WHAT NEEDS TO BE DONE | Below are some records. Say how many of their lines include the string "Lemma", giving only the number.

[Stored data entries]

▼

/-!
# Pushing boundary conditions across a collar, with an inner wired blob (proved)

Topic `Literature/Probability/LatticeModels` (trunk `StatMech`, family `crit-ising`). The monotone
boundary-condition toolkit of Kesten's ratio-limit scheme (H. Kesten, *The incipient infinite cluster
in two-dimensional percolation*, PTRF 73 (1986), proof of Lemma (23), eq. (31): "the boundary
condition far away changes the probability of an inner event only by a bounded factor") for the
finite-graph random-cluster measure `φ^B_{G,p,q} = rcMeasure G p q B`, `q ≥ 1`, of the graph
`⟨E⟩ = fromEdgeSet ↑E` spanned by a finite edge set `E`, WITHOUT planarity and WITH AN INNER WIRED
BLOB `B₀` kept on both sides (the blob is the inner wired rim of an explored datum in the
quasi-multiplicativity step of the FK arm-origin-forgetting argument). The geometry is the abstract
collar of `RandomClusterBoundaryPushingTools.lean`: a CORE vertex set, a disjoint COLLAR `Ann` such
that every `E`-edge at a core vertex has both endpoints in `Core ∪ Ann`, an outer wired set `W` off
`Core ∪ Ann`, a blob `B₀ ⊆ Core`, `EA` = the `E`-edges touching the collar. The RSW-type input is:
under the collar measure `φ^{Annᶜ}_{⟨EA⟩}` (everything outside the collar wired) an open RADIAL
CROSSING — an `⟨E⟩`-walk from `Core` to the outside of `Core ∪ Ann` with interior in `Ann` and open
edges — has probability `≤ 1 - c`.

* `rcMeasure_real_wired_le_free_of_radialBound'` — (A⁺) for INCREASING `I` determined by the
  `E`-edges inside the core, `c · φ^{B₀ ∪ W}_{⟨E⟩}(I) ≤ φ^{B₀}_{⟨E⟩}(I)`;
* `rcMeasure_real_free_le_wired_of_radialBound'` — (B'⁺) for DECREASING `D` determined inside the
  core, `c · φ^{B₀}_{⟨E⟩}(D) ≤ φ^{B₀ ∪ W}_{⟨E⟩}(D)`.

Proof ("the outer wiring shields itself", `RandomClusterBlobPushingStep.lean`). (1)
`φ^{B₀ ∪ W}(Cross ∩ F) ≤ (1 - c) φ^{B₀ ∪ W}(F)` for `F` determined inside the core
(`blob_radialCrossing_inter_le`). (2) Explore the collar FROM OUTSIDE (`Rest = (Core ∪ Ann)ᶜ`): off
`Cross` the rim is empty; on each datum event `{𝒞 = X, 𝒟 = ∅}` no open edge crosses the vertex cut
at `X`, so by the closed-cut domain Markov property the unexplored configuration is the
random-cluster configuration of the sub-domain of the edges off `X` with wired set
`(B₀ ∪ W) ∖ X = B₀` (`blob_inter_explEvent_empty_eq_mul`); compare with `φ^{B₀}_{⟨E⟩}` by domain
monotonicity for a fixed wired set (`rcMeasure_fromEdgeSet_real_le`,
`rcMeasure_real_le_fromEdgeSet_of_isLowerSet`) and sum over the disjoint datum events
(`blob_inter_compl_radialCrossing_le`, `blob_compl_radialCrossing_mul_le`). Everything is proved;
no definitions.

## References

* H. Kesten, The incipient infinite cluster in two-dimensional percolation, *Probab. Theory Related
  Fields* 73 (1986) 369–394: proof of Lemma (23), eq. (31); Lemma (29).
* G. Grimmett, *The Random-Cluster Model*, Springer (2006): Thm. (3.1)(a), Lemma (4.13),
  Lemma (4.14).
* D. Basu, A. Sapozhnikov, Kesten's incipient infinite cluster and quasi-multiplicativity of crossing
  probabilities, *Electron. Commun. Probab.* 22 (2017) no. 26, §2.
-/

noncomputable section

▲

ANSWER SECTION | 4